Com uma carreira a dar os primeiros passos (produziu a primeira canção em 2018), a Evaya (Beatriz Bronze) coube a espinhosa missão de suceder a um “peso pesado” e segurar a fasquia num nível particularmente elevado. Desafio aceite, desafio ganho, a artista pôs no Palco Galeria o experimentalismo da sua música e a força das suas palavras, carregando de lirismo o segundo momento da noite. Com Polivalente (“a minha banda”) num plano recuado, Evaya surpreendeu pela sua expressividade e graça, mas sobretudo pela beleza da sua voz e riqueza dos seus poemas. Cantando quase exclusivamente em português, a artista trouxe com ela as certezas de quem tem os pés bem assentes na terra e sabe o que quer. Extraído do tema “Doce Linguagem”, “(…) escolho a Paz / em vez de querer estar certa”, é verso de canção e ideal de vida, arrastando para outra dimensão a intencionalidade do poema. Reveladoras de uma maturidade surpreendente, as mensagens vão-se fazendo anunciar e, devagarinho, acabam por entrar e sentar-se ao nosso lado. “Pertences às palavras / és livre do não-ser.”
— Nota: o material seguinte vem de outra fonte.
import Literature.Probability.RandomPlanarGeometry.RadialBesselComparison
import HarnessLib

/-!
# The radial Bessel flow: exponential contraction in the starting point (synchronous coupling)

Topic `Probability/RandomPlanarGeometry`; theorems only, sequel of `RadialBesselComparison`. For
ONE continuous driving path `U` and two starting points `θ₁ ≤ θ₂`, the radial Bessel flows
`Yₜ = θ + ∫₀ᵗ cot(Y_s/2) ds - (Uₜ - U₀)` (Lawler (2005), (1.16), (6.12); LSW (2002), (2.9)–(2.11))
are ordered and their gap is non-increasing (`RadialBesselComparison`, Lawler (2005), §1.11.2).
Here we record the quantitative form of the same computation: since
`d/dy cot(y/2) = -1/(2 sin²(y/2)) ≤ -1/2` on `(0, 2π)`, the gap `G = Y^{θ₂} - Y^{θ₁}` satisfies
`G' = cot(Y^{θ₂}/2) - cot(Y^{θ₁}/2) ≤ -G/2`, hence

  `0 ≤ Y^{θ₂}ₜ - Y^{θ₁}ₜ ≤ (θ₂ - θ₁) e^{-t/2}`

as long as both flows are alive (`sub_argTrunc_le_mul_exp` for the truncated flows of one level
inside their interval, `arg_sub_arg_le_mul_exp`, `abs_arg_sub_arg_le_mul_exp` for the maximal
flows below both level-`n` exit times, `abs_arg_sub_arg_le_mul_exp_of_lifetime_eq_top` for all
times when both lifetimes are infinite). This **synchronous coupling** of the solutions of
`dθ = ((ρ+2)/2) cot(θ/2) dt + √κ dB` from two initial values is the (elementary) contraction that
drives the convergence to, and the uniqueness of, the stationary solution of the SLE_κ(ρ) angle
equation (Miller–Sheffield (2013/2017), §2.1.2 eq. (2.5) and Prop. 2.1, where a Doeblin-type
coupling is sketched instead); it is used for that purpose in the tree's proof of
`IsStationaryAngleLaw.exists_unique` (`WholePlaneSLE`).

Also proved here, for want of a Mathlib API for `Real.cot`: `Real.hasDerivAt_cot`
(`cot' = -1/sin²` where `sin ≠ 0`) and the one-sided Lipschitz bound `sub_le_cot_sub_cot`
(`b - a ≤ cot a - cot b` for `δ ≤ a ≤ b ≤ π - δ`).

## References

* G. F. Lawler, *Conformally Invariant Processes in the Plane*, AMS (2005), §1.11.2 (pp. 39–40:
  `d/dt [X_t^y - X_t^x] = (a/2)[cot(X_t^y/2) - cot(X_t^x/2)]`). [Lawler2005]
* J. Miller, S. Sheffield, *Imaginary geometry IV*, Probab. Theory Related Fields 169 (2017),
  arXiv:1302.4738, §2.1.2, eq. (2.5), Prop. 2.1. [MillerSheffield2013]
-/

noncomputable section

open Set Filter Topology MeasureTheory Metric

/-! ### The cotangent: derivative and one-sided Lipschitz bound -/

/-- **`cot' = -1/sin²`** at every point where `sin ≠ 0`. [folklore] -/
theorem Real.hasDerivAt_cot {x : ℝ} (hx : Real.sin x ≠ 0) :
    HasDerivAt Real.cot (-(Real.sin x ^ 2)⁻¹) x := by
  have hfun : Real.cot = fun y ↦ Real.cos y / Real.sin y := funext Real.cot_eq_cos_div_sin
  rw [hfun]
  have h := (Real.hasDerivAt_cos x).div (Real.hasDerivAt_sin x) hx
  have heq : (-Real.sin x * Real.sin x - Real.cos x * Real.cos x) / Real.sin x ^ 2 =
      -(Real.sin x ^ 2)⁻¹ := by
    have hsc : Real.sin x ^ 2 + Real.cos x ^ 2 = 1 := Real.sin_sq_add_cos_sq x
    have h1 : -Real.sin x * Real.sin x - Real.cos x * Real.cos x = -1 := by nlinarith
    rw [h1, div_eq_mul_inv, neg_one_mul]
  rw [heq] at h
  exact h

namespace Literature.Probability.RandomPlanarGeometry

namespace RadialLoewner

open scoped NNReal

variable {Ω : Type*} {mΩ : MeasurableSpace Ω} {U : Ω → ℝ≥0 → ℝ}

section Cot

variable {δ : ℝ}

/-- **`cot` decreases at rate at least one**: `b - a ≤ cot a - cot b` for `δ ≤ a ≤ b ≤ π - δ`
(`0 < δ`), by the mean value theorem and `-cot' = 1/sin² ≥ 1`. [folklore] -/
theorem sub_le_cot_sub_cot (hδ : 0 < δ) {a b : ℝ} (ha : a ∈ Icc δ (Real.pi - δ))
    (hb : b ∈ Icc δ (Real.pi - δ)) (hab : a ≤ b) : b - a ≤ Real.cot a - Real.cot b := by
  have hsin : ∀ z ∈ Icc a b, Real.sin z ≠ 0 := fun z hz ↦
    (sin_pos_of_mem hδ ⟨ha.1.trans hz.1, hz.2.trans hb.2⟩).ne'
  have hcont : ContinuousOn Real.cot (Icc a b) := fun z hz ↦
    (Real.hasDerivAt_cot (hsin z hz)).continuousAt.continuousWithinAt
  have hdiff : DifferentiableOn ℝ Real.cot (interior (Icc a b)) := fun z hz ↦
    (Real.hasDerivAt_cot (hsin z (interior_subset hz))).differentiableAt.differentiableWithinAt
  have hderiv : ∀ z ∈ interior (Icc a b), deriv Real.cot z ≤ -1 := by
    intro z hz
    have hz' := interior_subset hz
    have hs0 : 0 < Real.sin z := sin_pos_of_mem hδ ⟨ha.1.trans hz'.1, hz'.2.trans hb.2⟩
    rw [(Real.hasDerivAt_cot (hsin z hz')).deriv]
    have hs1 : Real.sin z ^ 2 ≤ 1 := by
      rw [sq_le_one_iff_abs_le_one]; exact Real.abs_sin_le_one z
    have hpos : 0 < Real.sin z ^ 2 := by positivity
    have : 1 ≤ (Real.sin z ^ 2)⁻¹ := by rwa [le_inv_comm₀ one_pos hpos, inv_one]
    linarith
  have h := (convex_Icc a b).image_sub_le_mul_sub_of_deriv_le hcont hdiff hderiv a
    (left_mem_Icc.2 hab) b (right_mem_Icc.2 hab) hab
  linarith

/-- **The clamped cotangent decreases at rate at least one on the untruncated region**:
`cotTrunc δ y - cotTrunc δ x ≤ -(y - x)` for `δ ≤ x ≤ y ≤ π - δ`. [folklore] -/
theorem cotTrunc_sub_cotTrunc_le (hδ : 0 < δ) {x y : ℝ} (hx : x ∈ Icc δ (Real.pi - δ))
    (hy : y ∈ Icc δ (Real.pi - δ)) (hxy : x ≤ y) : cotTrunc δ y - cotTrunc δ x ≤ -(y - x) := by
  rw [cotTrunc_eq_cot hx, cotTrunc_eq_cot hy]
  linarith [sub_le_cot_sub_cot hδ hx hy hxy]

end Cot

/-! ### Exponential contraction of the truncated flows inside their interval -/

section Truncated

variable (hc : ∀ ω, Continuous (U ω)) {δ : ℝ} (hδ : 0 < δ) (hδ' : δ ≤ Real.pi / 2)
include hc hδ hδ'

/-- **Exponential contraction (one level).** For one driving path, `θ₁ ≤ θ₂` both inside the
level-`δ` interval `(2δ, 2π - 2δ)`, and a time `t` before both exit times `σ_δ(θ₁)`, `σ_δ(θ₂)`,
the gap of the truncated flows satisfies `Y^{θ₂}ₜ - Y^{θ₁}ₜ ≤ (θ₂ - θ₁) e^{-t/2}`: on `[0, t]`
both flows are in `[2δ, 2π - 2δ]`, where the truncation is inactive and
`d/dt (Y^{θ₂} - Y^{θ₁}) = cot(Y^{θ₂}/2) - cot(Y^{θ₁}/2) ≤ -(Y^{θ₂} - Y^{θ₁})/2`, so that
`e^{t/2}(Y^{θ₂}ₜ - Y^{θ₁}ₜ)` is non-increasing (Lawler (2005), §1.11.2, made quantitative).
[cite: Lawler2005, §1.11.2] -/
theorem sub_argTrunc_le_mul_exp {θ₁ θ₂ : ℝ} (hθ : θ₁ ≤ θ₂)
    (hθ₁ : θ₁ ∈ Ioo (2 * δ) (2 * Real.pi - 2 * δ)) (hθ₂ : θ₂ ∈ Ioo (2 * δ) (2 * Real.pi - 2 * δ))
    (ω : Ω) {t : ℝ≥0} (h₁ : (t : WithTop ℝ≥0) ≤ truncExit U hc hδ hδ' θ₁ ω)
    (h₂ : (t : WithTop ℝ≥0) ≤ truncExit U hc hδ hδ' θ₂ ω) :
    argTrunc U δ hc hδ hδ' θ₂ t ω - argTrunc U δ hc hδ hδ' θ₁ t ω ≤
      (θ₂ - θ₁) * Real.exp (-(t : ℝ) / 2) := by
  -- work on the horizon `[0, t]` with the truncated solutions
  set Z₁ := truncSol (t := t) hc hδ hδ' θ₁ ω with hZ₁
  set Z₂ := truncSol (t := t) hc hδ hδ' θ₂ ω with hZ₂
  -- the weighted gap `H(r) = e^{r/2} (Z₂ r - Z₁ r)`
  set H : ℝ → ℝ := fun r ↦ Real.exp (r / 2) * (Z₂ r - Z₁ r) with hH
  have hder : ∀ r ∈ Icc (0 : ℝ) t, HasDerivWithinAt H
      (Real.exp (r / 2) * (1 / 2) * (Z₂ r - Z₁ r) + Real.exp (r / 2) *
        (radialField (U ω) δ r (Z₂ r) - radialField (U ω) δ r (Z₁ r))) (Icc (0 : ℝ) t) r := by
    intro r hr
    have hexp : HasDerivWithinAt (fun r ↦ Real.exp (r / 2)) (Real.exp (r / 2) * (1 / 2))
        (Icc (0 : ℝ) t) r :=
      ((hasDerivAt_id' r).div_const 2).exp.hasDerivWithinAt
    exact hexp.mul ((hasDerivWithinAt_truncSol hc hδ hδ' θ₂ ω hr).sub
      (hasDerivWithinAt_truncSol hc hδ hδ' θ₁ ω hr))
  -- on `[0, t]` both flows are in `[2δ, 2π - 2δ]`, ordered
  have hmem : ∀ {θ : ℝ}, θ ∈ Ioo (2 * δ) (2 * Real.pi - 2 * δ) →
      (t : WithTop ℝ≥0) ≤ truncExit U hc hδ hδ' θ ω → ∀ r ∈ Icc (0 : ℝ) t,
      (truncSol (t := t) hc hδ hδ' θ ω r - (U ω r.toNNReal - U ω 0)) / 2 ∈ Icc δ (Real.pi - δ) := by
    intro θ hθi hti r hr
    have hrt : (r.toNNReal : ℝ≥0) ≤ t := (Real.toNNReal_le_iff_le_coe).2 hr.2
    have hle : ((r.toNNReal : ℝ≥0) : WithTop ℝ≥0) ≤ truncExit U hc hδ hδ' θ ω :=
      (WithTop.coe_le_coe.2 hrt).trans hti
    have hY := argTrunc_mem_Icc_of_le_truncExit hc hδ hδ' hθi ω hle
    rw [argTrunc_toNNReal_eq_of_mem hc hδ hδ' θ ω hr] at hY
    constructor <;> linarith [hY.1, hY.2]
  have hanti : AntitoneOn H (Icc (0 : ℝ) t) := by
    refine antitoneOn_of_hasDerivWithinAt_nonpos (convex_Icc _ _)
      (fun r hr ↦ (hder r hr).continuousWithinAt)
      (fun r hr ↦ (hder r (interior_subset hr)).mono interior_subset) fun r hr ↦ ?_
    have hr' := interior_subset hr
    have hx := hmem hθ₁ h₁ r hr'
    have hy := hmem hθ₂ h₂ r hr'
    have hle : Z₁ r ≤ Z₂ r := truncSol_mono hc hδ hδ' hθ ω (t := t) hr'
    have hxy : (Z₁ r - (U ω r.toNNReal - U ω 0)) / 2 ≤ (Z₂ r - (U ω r.toNNReal - U ω 0)) / 2 := by
      linarith
    have hfield : radialField (U ω) δ r (Z₂ r) - radialField (U ω) δ r (Z₁ r) ≤
        -((Z₂ r - Z₁ r) / 2) := by
      rw [radialField_apply, radialField_apply]
      have h := cotTrunc_sub_cotTrunc_le hδ hx hy hxy
      linarith
    have hpos : 0 < Real.exp (r / 2) := Real.exp_pos _
    nlinarith
  have hH0 : H 0 = θ₂ - θ₁ := by
    simp only [hH, hZ₁, hZ₂, zero_div, Real.exp_zero, one_mul, truncSol_zero]
  have hHt : H t = Real.exp ((t : ℝ) / 2) *
      (argTrunc U δ hc hδ hδ' θ₂ t ω - argTrunc U δ hc hδ hδ' θ₁ t ω) := by
    simp only [hH]
    rw [argTrunc_eq_of_le hc hδ hδ' θ₁ ω le_rfl, argTrunc_eq_of_le hc hδ hδ' θ₂ ω le_rfl]
    ring
  have hmono := hanti ⟨le_rfl, t.coe_nonneg⟩ ⟨t.coe_nonneg, le_rfl⟩ t.coe_nonneg
  rw [hH0, hHt] at hmono
  have hpos : 0 < Real.exp ((t : ℝ) / 2) := Real.exp_pos _
  rw [show -(t : ℝ) / 2 = -((t : ℝ) / 2) by ring, Real.exp_neg]
  rw [le_mul_inv_iff₀ hpos]
  linarith

end Truncated

/-! ### Exponential contraction of the maximal flows -/

section Maximal

variable (hc : ∀ ω, Continuous (U ω))
include hc

/-- **Exponential contraction of the radial Bessel flows** below both level-`n` exit times:
for `θ₁ ≤ θ₂` and `t ≤ σₙ(θ₁) ∧ σₙ(θ₂)`, `Y^{θ₂}ₜ - Y^{θ₁}ₜ ≤ (θ₂ - θ₁) e^{-t/2}`.
[cite: Lawler2005, §1.11.2] -/
theorem arg_sub_arg_le_mul_exp {θ₁ θ₂ : ℝ} (hθ : θ₁ ≤ θ₂) {ω : Ω} {t : ℝ≥0} {n : ℕ}
    (h₁ : (t : WithTop ℝ≥0) ≤ exitLevel U hc n θ₁ ω) (h₂ : (t : WithTop ℝ≥0) ≤ exitLevel U hc n θ₂ ω) :
    arg U hc θ₂ t ω - arg U hc θ₁ t ω ≤ (θ₂ - θ₁) * Real.exp (-(t : ℝ) / 2) := by
  -- if a start is outside the level-`n` interval, its exit time is `0`, so `t = 0`
  have htriv : t = 0 → arg U hc θ₂ t ω - arg U hc θ₁ t ω ≤ (θ₂ - θ₁) * Real.exp (-(t : ℝ) / 2) := by
    rintro rfl
    simp [arg_zero]
  by_cases hθ₁ : θ₁ ∈ Ioo (2 * level n) (2 * Real.pi - 2 * level n)
  · by_cases hθ₂ : θ₂ ∈ Ioo (2 * level n) (2 * Real.pi - 2 * level n)
    · rw [arg_eq_argLevel hc h₁, arg_eq_argLevel hc h₂]
      exact sub_argTrunc_le_mul_exp hc (level_pos n) (level_le n) hθ hθ₁ hθ₂ ω h₁ h₂
    · refine htriv ?_
      have h0 := exitLevel_eq_zero_of_not_mem hc hθ₂ ω
      rw [h0, nonpos_iff_eq_zero, WithTop.coe_eq_zero] at h₂
      exact h₂
  · refine htriv ?_
    have h0 := exitLevel_eq_zero_of_not_mem hc hθ₁ ω
    rw [h0, nonpos_iff_eq_zero, WithTop.coe_eq_zero] at h₁
    exact h₁

/-- **Exponential contraction, symmetric form**: below both level-`n` exit times,
`|Y^{θ₂}ₜ - Y^{θ₁}ₜ| ≤ |θ₂ - θ₁| e^{-t/2}` (no order assumption on the starts).
[cite: Lawler2005, §1.11.2] -/
theorem abs_arg_sub_arg_le_mul_exp {θ₁ θ₂ : ℝ} {ω : Ω} {t : ℝ≥0} {n : ℕ}
    (h₁ : (t : WithTop ℝ≥0) ≤ exitLevel U hc n θ₁ ω) (h₂ : (t : WithTop ℝ≥0) ≤ exitLevel U hc n θ₂ ω) :
    |arg U hc θ₂ t ω - arg U hc θ₁ t ω| ≤ |θ₂ - θ₁| * Real.exp (-(t : ℝ) / 2) := by
  rcases le_total θ₁ θ₂ with hθ | hθ
  · have hnn : 0 ≤ arg U hc θ₂ t ω - arg U hc θ₁ t ω :=
      sub_nonneg.2 (arg_mono hc hθ h₁ h₂)
    rw [abs_of_nonneg hnn, abs_of_nonneg (sub_nonneg.2 hθ)]
    exact arg_sub_arg_le_mul_exp hc hθ h₁ h₂
  · have hnp : arg U hc θ₂ t ω - arg U hc θ₁ t ω ≤ 0 :=
      sub_nonpos.2 (arg_mono hc hθ h₂ h₁)
    rw [abs_of_nonpos hnp, abs_of_nonpos (sub_nonpos.2 hθ), neg_sub, neg_sub]
    exact arg_sub_arg_le_mul_exp hc hθ h₂ h₁

/-- **Exponential contraction for all times when both flows live forever**: if the lifetimes of
the flows from `θ₁` and `θ₂` are both infinite, then `|Y^{θ₂}ₜ - Y^{θ₁}ₜ| ≤ |θ₂ - θ₁| e^{-t/2}`
for every `t`. This is the synchronous-coupling contraction behind the uniqueness of the
stationary solution of the SLE_κ(ρ) angle equation (Miller–Sheffield (2017), Prop. 2.1) in the
non-hitting regime. [cite: MillerSheffield2013, Prop. 2.1] -/
theorem abs_arg_sub_arg_le_mul_exp_of_lifetime_eq_top {θ₁ θ₂ : ℝ} {ω : Ω}
    (hT₁ : lifetime U hc θ₁ ω = ⊤) (hT₂ : lifetime U hc θ₂ ω = ⊤) (t : ℝ≥0) :
    |arg U hc θ₂ t ω - arg U hc θ₁ t ω| ≤ |θ₂ - θ₁| * Real.exp (-(t : ℝ) / 2) := by
  have ht₁ : (t : WithTop ℝ≥0) < lifetime U hc θ₁ ω := by rw [hT₁]; exact WithTop.coe_lt_top t
  have ht₂ : (t : WithTop ℝ≥0) < lifetime U hc θ₂ ω := by rw [hT₂]; exact WithTop.coe_lt_top t
  obtain ⟨N₁, hN₁⟩ := eventually_lt_exitLevel hc ht₁
  obtain ⟨N₂, hN₂⟩ := eventually_lt_exitLevel hc ht₂
  exact abs_arg_sub_arg_le_mul_exp hc (hN₁ (max N₁ N₂) (le_max_left _ _)).le
    (hN₂ (max N₁ N₂) (le_max_right _ _)).le

end Maximal

end RadialLoewner

end Literature.Probability.RandomPlanarGeometry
A encerrar a noite, Ana Lua Caiano e a sua loop station deram mostras do que são capazes. Com recurso a uma panóplia de instrumentos populares de percussão - o bombo e o adufe, a pandeireta, o brinquinho ou a melódica - e a vocalizações muito simples, a artista cria o ambiente de fundo sobre o qual se derrama uma música de raíz tradicional portuguesa, com versos inspirados num quotidiano feito de mal (me) quereres e corpos em mudança, lembretes e pessoas indecisas, mãos nas mãos e dores de cabeça, malas feitas e adeus. Juntando a uma voz bastante versátil, a harmonia e o bom gosto das composições e uma forte presença em palco, Ana Lua Caiano teve para oferecer uma hora de excelente música, reservando ainda algum tempo para explicar ao público um conjunto de pormenores que estão na base do seu processo criativo. “Cheguei Tarde a Ontem” e “Se Dançar É Só Depois”, títulos dos seus primeiros trabalhos, estiveram na base de um alinhamento onde tiveram igualmente lugar alguns temas originais e que farão parte de um novo álbum a editar no próximo mês de Fevereiro. À saída, a satisfação do público era bem patente nos rostos como nas conversas. Não cessa de se expandir este Ovar Expande!